11. The system according to claim 10, wherein the water source is saline wastewater from an industrial process.

12. A method for increasing the production of a CO.sub.2 conversion product using electrochemical desalination, the method comprising: providing a CO.sub.2 conversion system comprising an electrochemical cell including a cathode chamber, an anode chamber, and a central desalination chamber, wherein the cathode chamber includes a cathode active material, wherein the anode chamber includes an anode active material, wherein the central desalination chamber includes a plurality of desalination cells including alternating anion exchange membranes (AEMs) and cation exchange membranes (CEMs), and wherein a forward osmosis membrane (FOM) is integrated at an interface between the cathode chamber and a first desalination cell of the plurality of desalination cells, in place of a terminal cation exchange membrane, thereby enhancing an osmotic gradient during electrochemical desalination; feeding CO.sub.2 gas into the cathode chamber; feeding saline water to the desalination chamber; and producing the CO.sub.2 conversion product via electrochemical conversion in the cathode chamber while concurrently desalinating the saline water in the central desalination chamber.

13. The method according to claim 12, wherein the CO.sub.2 conversion product includes one or more of formic acid, acetic acid, oxalic acid, and salts thereof.

14. The method according to claim 12, wherein the cathode active material includes CuOSnO.sub.2.

15. The method according to claim 14, wherein the anode active material includes platinum (Pt).

16. The method according to claim 15, wherein the CO.sub.2 conversion product includes one or both of formic acid and formate.

17. The method according to claim 16, wherein the cathode active material is deposited on a nickel (Ni) foam substrate.

18. The method according to claim 12, wherein the CO.sub.2 gas is a waste product from an industrial process.

19. The method according to claim 12, wherein the water source is a saline wastewater source from an industrial process.

20. The method according to claim 12, wherein the forward osmosis membrane (FOM) comprises a thin-film composite (TFC) membrane including a polyamide active layer.

Description

BRIEF DESCRIPTION OF THE DRAWINGS

[0027] FIG. 1 shows a schematic diagram of an electrochemical CO.sub.2 conversion and desalination system serving as a reference cell for formate production. The system includes a CuOSnO.sub.2 cathode, a platinum (Pt) anode, and a central desalination chamber composed of multiple desalination cells separated by ion exchange membranes, such as cation exchange membranes (CEMs) and anion exchange membranes (AEMs), arranged in an alternating sequence. This configuration represents the baseline design without a forward osmosis membrane (FOM).

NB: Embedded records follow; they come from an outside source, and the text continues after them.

import Literature.NumberTheory.LFunctions.DobnerTheorem4Proofs
import Literature.Analysis.SpecialFunctions.GammaRatioStirling
import Mathlib.Analysis.SpecialFunctions.Gaussian.GaussianIntegral
import Mathlib.Analysis.SpecialFunctions.Gamma.BohrMollerup
import Mathlib.Analysis.SpecialFunctions.Pow.Asymptotics
import HarnessLib

/-!
# Tools for Dobner's Lemma 4 (steepest descent for `B_{t,n}(s)`), I: growth bounds

Trunk T-ANT (`Literature/NumberTheory/LFunctions`). Proofs only (no named facts), first of the
files discharging the named fact `Literature.NumberTheory.LFunctions.dobner_lemma4` (A. Dobner, *A proof of Newman's conjecture
for the extended Selberg class*, Acta Arith. 201 (2021) = arXiv:2005.05142, **Lemma 4**, for
`F = ζ`), the last leaf below `Literature.NumberTheory.LFunctions.rodgers_tao` (`Λ ≥ 0`) on Dobner's route
(`Literature.NumberTheory.LFunctions.rodgers_tao_of_dobner_lemma4`).

Contents: an `atTop`-toolkit for "`y` sufficiently large" bookkeeping; the crude bound
`‖Γ(w)‖ ≤ R^R` (`Im w ≥ 1`, `Re w ≤ R`, `R ≥ 2`; from `Γ(u) ≤ u^u`, `Literature.NumberTheory.LFunctions.Real.Gamma_le_rpow_self`)
replacing Stirling's formula in Lemmas 1, 6, 7 of the source; real/imaginary parts of `J_t(s)`; a lower bound
`‖γ(s)‖ ≥ e^{−4 Im s}` in the region `|Re s| ≤ C (Im s)^{1/4}` (substitute for Lemma 1 there);
Dobner's `A = 1/|t| + 1/(4s)`, the saddle-point shift `λ = log n/(2A)` and centre `c = s + λ`
(`Literature.NumberTheory.LFunctions.dobnerA`, `Literature.NumberTheory.LFunctions.dobnerShift`, `Literature.NumberTheory.LFunctions.dobnerCenter`, proof of Lemma 4, p. 11); the
integrand `𝓘(z) = γ(z) n^{−z} e^{(J_t(s)−z)²/|t|}` of `B_{t,n}(s)` (`Literature.NumberTheory.LFunctions.dobnerI`, eq. (4.1) and
Lemma 6), its modulus, holomorphy off the closed negative real axis, bounds and integrability on
vertical lines `Re z = σ > 0`, and the vertical line-shifting identity inside `Re z > 0` (used
for part (iii)). The four definitions are auxiliary notation for the proof of the named fact
`Literature.NumberTheory.LFunctions.dobner_lemma4` (whose statement, in `DobnerSteepestDescent.lean`, does not use them).

## References

* [Dobner2021] A. Dobner, Acta Arith. 201 (2021), 29–62, §4 (Lemma 4, eq. (4.1)) and §5
  (Lemmas 1, 5, 6, 7); arXiv:2005.05142, pp. 10–17.
-/

noncomputable section

open Complex Filter Topology Set MeasureTheory Asymptotics

namespace Literature.NumberTheory.LFunctions

/-! ## "For all sufficiently large `y`": comparison of powers and logarithms -/

/-- `c y^p ≤ y^q` for all large `y`, if `p < q`. [folklore] -/
theorem eventually_const_mul_rpow_le_rpow (c : ℝ) {p q : ℝ} (h : p < q) :
    ∀ᶠ y : ℝ in atTop, c * y ^ p ≤ y ^ q := by
  have h1 : Tendsto (fun y : ℝ ↦ y ^ (q - p)) atTop atTop := tendsto_rpow_atTop (by linarith)
  filter_upwards [h1.eventually_ge_atTop c, eventually_ge_atTop (1 : ℝ)] with y hy hy1
  have hy0 : 0 < y := by linarith
  calc c * y ^ p ≤ y ^ (q - p) * y ^ p :=
        mul_le_mul_of_nonneg_right hy (Real.rpow_nonneg hy0.le _)
    _ = y ^ q := by rw [← Real.rpow_add hy0]; ring_nf

/-- `c y^p log y ≤ y^q` for all large `y`, if `p < q`. [folklore] -/
theorem eventually_const_mul_rpow_mul_log_le_rpow (c : ℝ) {p q : ℝ} (h : p < q) :
    ∀ᶠ y : ℝ in atTop, c * y ^ p * Real.log y ≤ y ^ q := by
  have hr : 0 < (q - p) / 2 := by linarith
  have h1 := (isLittleO_log_rpow_atTop hr).bound one_pos
  have h2 := eventually_const_mul_rpow_le_rpow |c| (show p + (q - p) / 2 < q by linarith)
  filter_upwards [h1, h2, eventually_ge_atTop (1 : ℝ)] with y hlog hc hy1
  have hy0 : 0 < y := by linarith
  have hlog' : Real.log y ≤ y ^ ((q - p) / 2) := by
    rw [one_mul, Real.norm_eq_abs, Real.norm_eq_abs, abs_of_nonneg (Real.log_nonneg hy1),
      abs_of_nonneg (Real.rpow_nonneg hy0.le _)] at hlog
    exact hlog
  have hp0 : 0 ≤ y ^ p := Real.rpow_nonneg hy0.le _
  have hl0 : 0 ≤ Real.log y := Real.log_nonneg hy1
  calc c * y ^ p * Real.log y ≤ |c| * y ^ p * Real.log y := by
        gcongr; exact le_abs_self c
    _ ≤ |c| * y ^ p * y ^ ((q - p) / 2) := by gcongr
    _ = |c| * y ^ (p + (q - p) / 2) := by rw [Real.rpow_add hy0]; ring
    _ ≤ y ^ q := hc

/-- `c ≤ y^q` for all large `y`, if `q > 0`. [folklore] -/
theorem eventually_const_le_rpow (c : ℝ) {q : ℝ} (hq : 0 < q) : ∀ᶠ y : ℝ in atTop, c ≤ y ^ q :=
  (tendsto_rpow_atTop hq).eventually_ge_atTop c

/-- `c log y ≤ y^q` for all large `y`, if `q > 0`. [folklore] -/
theorem eventually_const_mul_log_le_rpow (c : ℝ) {q : ℝ} (hq : 0 < q) :
    ∀ᶠ y : ℝ in atTop, c * Real.log y ≤ y ^ q := by
  filter_upwards [eventually_const_mul_rpow_mul_log_le_rpow c hq, eventually_ge_atTop (0 : ℝ)]
    with y h hy
  simpa [Real.rpow_zero] using h

/-! ## Crude bounds for `Γ` replacing Stirling's formula -/

-- `Γ ≤ 1` on `[1, 2]` and `Γ(u) ≤ u^u` for `u ≥ 1` are `Literature.NumberTheory.LFunctions.Real.Gamma_le_one_of_mem_Icc` and
-- `Literature.NumberTheory.LFunctions.Real.Gamma_le_rpow_self` (`RiemannXiOrderProofs.lean`).

/-- `‖Γ(w)‖ ≤ 1` for `Im w ≥ 1` and `Re w < 1` (recurrence `Γ(w) = Γ(w+1)/w`, `‖w‖ ≥ 1`, down to
`Re ∈ [1, 2)` where `‖Γ‖ ≤ Γ(Re) ≤ 1`). [folklore] -/
theorem norm_Gamma_le_one_of_re_lt_one (m : ℕ) :
    ∀ {w : ℂ}, 1 ≤ w.im → -(m : ℝ) ≤ w.re → w.re < 1 → ‖Complex.Gamma w‖ ≤ 1 := by
  -- one step of the recurrence
  have hstep : ∀ {w : ℂ}, 1 ≤ w.im → ‖Complex.Gamma w‖ ≤ ‖Complex.Gamma (w + 1)‖ := by
    intro w hw
    have hw0 : w ≠ 0 := fun h ↦ by
      have h' := hw; rw [h, Complex.zero_im] at h'; linarith
    have h1 : 1 ≤ ‖w‖ := by
      have := Complex.abs_im_le_norm w
      rw [abs_of_pos (by linarith : 0 < w.im)] at this
      linarith
    rw [Complex.Gamma_add_one w hw0, norm_mul]
    exact le_mul_of_one_le_left (norm_nonneg _) h1
  -- the base strip `0 ≤ Re w < 1`
  have hbase : ∀ {w : ℂ}, 1 ≤ w.im → 0 ≤ w.re → w.re < 1 → ‖Complex.Gamma w‖ ≤ 1 := by
    intro w hw h0 h1
    refine (hstep hw).trans ?_
    have h := norm_Gamma_le_Gamma_re (s := w + 1) (by simp; linarith)
    simp only [Complex.add_re, Complex.one_re] at h
    exact h.trans (Real.Gamma_le_one_of_mem_Icc (by linarith) (by linarith))
  induction m with
  | zero => intro w hw h0 h1; exact hbase hw (by simpa using h0) h1
  | succ m ih =>
    intro w hw h0 h1
    rcases le_or_gt (-(m : ℝ)) w.re with h | h
    · exact ih hw h h1
    · refine (hstep hw).trans (ih (w := w + 1) (by simpa using hw) ?_ ?_)
      · push_cast at h0; simp; linarith
      · simp; linarith

/-- **`‖Γ(w)‖ ≤ R^R` for `Im w ≥ 1`, `Re w ≤ R`, `R ≥ 2`** (`‖Γ(w)‖ ≤ Γ(Re w) ≤ (Re w)^{Re w}` if
`Re w ≥ 1`, `‖Γ(w)‖ ≤ 1` otherwise). [folklore] -/
theorem norm_Gamma_le_rpow_of_im {w : ℂ} {R : ℝ} (hw : 1 ≤ w.im) (hre : w.re ≤ R) (hR : 2 ≤ R) :
    ‖Complex.Gamma w‖ ≤ R ^ R := by
  have hR1 : 1 ≤ R := by linarith
  rcases lt_or_ge w.re 1 with h | h
  · have hm : -((⌈-w.re⌉₊ : ℕ) : ℝ) ≤ w.re := by
      have := Nat.le_ceil (-w.re); linarith
    exact (norm_Gamma_le_one_of_re_lt_one ⌈-w.re⌉₊ hw hm h).trans (Real.one_le_rpow hR1 (by linarith))
  · have h1 := norm_Gamma_le_Gamma_re (s := w) (by linarith)
    calc ‖Complex.Gamma w‖ ≤ Real.Gamma w.re := h1
      _ ≤ w.re ^ w.re := Real.Gamma_le_rpow_self h
      _ ≤ R ^ w.re := Real.rpow_le_rpow (by linarith) hre (by linarith)
      _ ≤ R ^ R := Real.rpow_le_rpow_of_exponent_le hR1 hre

[0028] FIG. 2 shows a schematic of an improved electrochemical system assembly incorporating a forward osmosis membrane (FOM) at the interface between the cathode chamber and the first desalination cell, replacing the terminal CEM used in FIG. 1. This FOM-enabled configuration enhances osmotic water transport, enabling in situ formate concentration in the cathode chamber. The system includes a CuOSnO.sub.2 cathode, a Pt anode, and a series of desalination cells separated by alternating AEMs and CEMs.

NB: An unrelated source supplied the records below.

import Summits.BirchSwinnertonDyer.BirchSwinnertonDyer.Theorems.SignedLowerHalvesSmallImageLowerHalfBothSignsRttCharRoadE1TorsionLift
import Summits.BirchSwinnertonDyer.BirchSwinnertonDyer.Theorems.SignedLowerHalvesSmallImageLowerHalfBothSignsRttCharRoadE1Length
import Literature.NumberTheory.EllipticCurves.Kobayashi2003.SignedSelmer
import Literature.NumberTheory.EllipticCurves.Greenberg1999.KummerImageGoodOrdinaryProofs
import HarnessLib

/-!
# Route `SignedLowerHalves`, crux L `SmallImageLowerHalfBothSigns` (stmt-BirchSwinnertonDyer-23599), line `rtt_w3` v10 — brick D5-W (cocycle form) of COUNT_π
# (memo `Lines/rtt_w3-BRIEF-E1b-g6.md` §9.3): on the CURVE side, every `p`-torsion class of `H¹(H, W[p^∞])` — in particular of Kobayashi's
# `Sel^ε(W/ℚ_∞)` — is represented by a `W[p]`-valued cocycle (`W[p^∞]` is `p`-divisible); the curve twin of `…RttCharRoadE1TorsionLift` (p763763).

LEAD `cruxlead-stmt-BirchSwinnertonDyer-23599` g6 (cell `bsd-ssimc`; `--supports stmt-BirchSwinnertonDyer-23599 --as helper`). THEOREMS ONLY (no definition, no named fact, no
instance, no `sorry`). BSD / crux L / COUNT are NOT proved here.

WHAT (`W/K` an elliptic Weierstrass curve over a field `K`, `H ≤ Γ_K`, `p` prime):
* `scalarH1_intCast_natCast_apply` — the scalar `(p : ℤ)` acts on `H¹(H, M)` as `p •` (any `ℤ`-module coefficients);
* ★ `exists_cocycle_pTorsion_values_of_nsmul_eq_zero` — `p • c = 0` in `H¹(H, W[p^∞])` ⇒ `c = [φ]` with `p • φ(x) = 0` for all `x` (values in `W[p]`);
* `nsmul_oneCocycleClass_eq_zero_of_values` — conversely; ★ `pTorsion_subset_image_oneCocycleClass_curve` — for any subgroup `Sg ≤ H¹(H, W[p^∞])`
  (e.g. `Kobayashi2003.signedSelmerInfty W κ ε`), `{c ∈ Sg | p • c = 0} ⊆ [·] '' {φ | [φ] ∈ Sg ∧ ∀ x, p • φ x = 0}`.

References: [GreenbergVatsal2000] §2 p. 19 («`Sel(E[p]) → Sel(E[p^∞])[p]` is surjective»); [BDKim2009] §2 Lemma 2.1/Prop. 2.10; [SilvermanAEC2009] III.4.2 (a)
(`E[p^∞]` divisible).
-/

set_option autoImplicit false
set_option linter.dupNamespace false -- D-0017: single-problem summit, the namespace repeats the problem name by design
noncomputable section

open scoped Classical

universe u

namespace Summit.BirchSwinnertonDyer.BirchSwinnertonDyer.Theorems.SmallImageCharSignedSelmer

open Literature.NumberTheory.EllipticCurves Literature.NumberTheory.GaloisRepresentations WeierstrassCurve

section IntScalar

variable {G : Type u} [Group G] [TopologicalSpace G] [IsTopologicalGroup G] (H : Subgroup G)
  (M : Type u) [AddCommGroup M] [DistribMulAction G M] [TopologicalSpace M] [DiscreteTopology M]

/-- The integer scalar `(n : ℤ)` acts on `H¹(H, M)` as `n •` (through `scalarH1`, `ℤ`-module coefficients). [folklore] -/
theorem scalarH1_intCast_natCast_apply (n : ℕ) (c : subgroupH1 H M) :
    GreenbergSelmer.scalarH1 H M ((n : ℕ) : ℤ) c = n • c :=
  scalarH1_natCast_apply H M (R := ℤ) n c

end IntScalar

section Curve

variable {K : Type u} [Field K] (W : WeierstrassCurve K) [W.IsElliptic] (p : ℕ) [Fact p.Prime]
  (H : Subgroup (Field.absoluteGaloisGroup K))

/-- ★ **A `p`-torsion class of `H¹(H, W[p^∞])` is represented by a `W[p]`-valued cocycle** (`W[p^∞]` is `p`-divisible, Silverman III.4.2; the generic
`exists_cocycle_smul_eq_zero_of_scalarH1_eq_zero` with the scalar `(p : ℤ)`). No hypothesis on `H⁰`. [cite: GreenbergVatsal2000, §2 p. 19] [cite: SilvermanAEC2009, Prop. III.4.2 (a)] -/
theorem exists_cocycle_pTorsion_values_of_nsmul_eq_zero {c : W.subgroupH1 p H} (hc : p • c = 0) :
    ∃ φ : contOneCocycles (discreteTopRep H (W.geomPrimaryTorsion p)), oneCocycleClass _ φ = c ∧ ∀ x : H, p • φ.1 x = 0 := by
  have hdiv : ∀ m : W.geomPrimaryTorsion p, ∃ m' : W.geomPrimaryTorsion p, ((p : ℕ) : ℤ) • m' = m := fun m ↦ by
    obtain ⟨m', hm'⟩ := Greenberg1999.GreenbergVatsalTorsionCurve.divisible_curve W p m
    exact ⟨m', by rw [natCast_zsmul]; exact hm'⟩
  have hc' : GreenbergSelmer.scalarH1 H (W.geomPrimaryTorsion p) ((p : ℕ) : ℤ) c = 0 := by
    rw [scalarH1_intCast_natCast_apply]; exact hc
  obtain ⟨φ, hφ, hval⟩ := exists_cocycle_smul_eq_zero_of_scalarH1_eq_zero (H := H)
    (fun m ↦ W.continuous_smul_geomPrimaryTorsion p m) hdiv hc'
  exact ⟨φ, hφ, fun x ↦ by rw [← natCast_zsmul]; exact hval x⟩

omit [W.IsElliptic] [Fact p.Prime] in
/-- **Conversely, a `W[p]`-valued cocycle has a `p`-torsion class.** [folklore] -/
theorem nsmul_oneCocycleClass_eq_zero_of_values (φ : contOneCocycles (discreteTopRep H (W.geomPrimaryTorsion p)))
    (hφ : ∀ x : H, p • φ.1 x = 0) : p • oneCocycleClass _ φ = 0 := by
  rw [← scalarH1_intCast_natCast_apply H (W.geomPrimaryTorsion p) p]
  exact scalarH1_eq_zero_of_forall_smul_eq_zero φ fun x ↦ by rw [natCast_zsmul]; exact hφ x

/-- ★ **`{c ∈ Sg | p • c = 0} ⊆ [·] '' {φ | [φ] ∈ Sg ∧ p • φ = 0 pointwise}`** for any subgroup `Sg ≤ H¹(H, W[p^∞])` — e.g. Kobayashi's
`Sel^ε(W/K_∞) = Kobayashi2003.signedSelmerInfty W κ ε` (`H = κ.kerSubgroup`): the curve side of the residual count. [cite: GreenbergVatsal2000, §2 p. 19]
[cite: BDKim2009, §2 Prop. 2.10] -/
theorem pTorsion_subset_image_oneCocycleClass_curve (Sg : AddSubgroup (W.subgroupH1 p H)) :
    {c : W.subgroupH1 p H | c ∈ Sg ∧ p • c = 0} ⊆
      oneCocycleClass (discreteTopRep H (W.geomPrimaryTorsion p)) ''
        {φ : contOneCocycles (discreteTopRep H (W.geomPrimaryTorsion p)) | oneCocycleClass _ φ ∈ Sg ∧ ∀ x : H, p • φ.1 x = 0} := by
  rintro c ⟨hcS, hc⟩
  obtain ⟨φ, hφc, hφ⟩ := exists_cocycle_pTorsion_values_of_nsmul_eq_zero W p H hc
  exact ⟨φ, ⟨hφc ▸ hcS, hφ⟩, hφc⟩

/-- The Kobayashi instance: `Sel^ε(W/K_∞)[p]` is covered by the `W[p]`-valued cocycles whose class lies in `Sel^ε(W/K_∞)`. [cite: Kobayashi2003, Def. 1.1]
[cite: GreenbergVatsal2000, §2 p. 19] -/
theorem signedSelmerInfty_pTorsion_subset_image [NumberField K] (κ : ZpExtension K p) (ε : ℤˣ) :
    {c : W.subgroupH1 p κ.kerSubgroup | c ∈ Kobayashi2003.signedSelmerInfty W κ ε ∧ p • c = 0} ⊆
      oneCocycleClass (discreteTopRep κ.kerSubgroup (W.geomPrimaryTorsion p)) ''
        {φ : contOneCocycles (discreteTopRep κ.kerSubgroup (W.geomPrimaryTorsion p)) |
          oneCocycleClass _ φ ∈ Kobayashi2003.signedSelmerInfty W κ ε ∧ ∀ x : κ.kerSubgroup, p • φ.1 x = 0} :=
  pTorsion_subset_image_oneCocycleClass_curve W p κ.kerSubgroup _

end Curve

end Summit.BirchSwinnertonDyer.BirchSwinnertonDyer.Theorems.SmallImageCharSignedSelmer

end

[0029] FIG. 3 presents a comprehensive graph showing the concentration of formate produced using the improved FOM-integrated system (FIG. 2) versus the CEM-based reference system (FIG. 1) under different catholyte concentrations. The central desalination chamber is fed with a water source containing 0.6 M NaCl.

[0030] FIG. 4 presents a graph comparing formate production and concentration in systems using FOM- and CEM-based desalination assemblies (as depicted in FIG. 2 and FIG. 1, respectively), with different numbers of desalination cell pairs. The catholyte includes 0.3 M potassium bicarbonate (KBC), and the desalination chamber is supplied with a 0.6 M NaCl solution to simulate saline wastewater (e.g., brine).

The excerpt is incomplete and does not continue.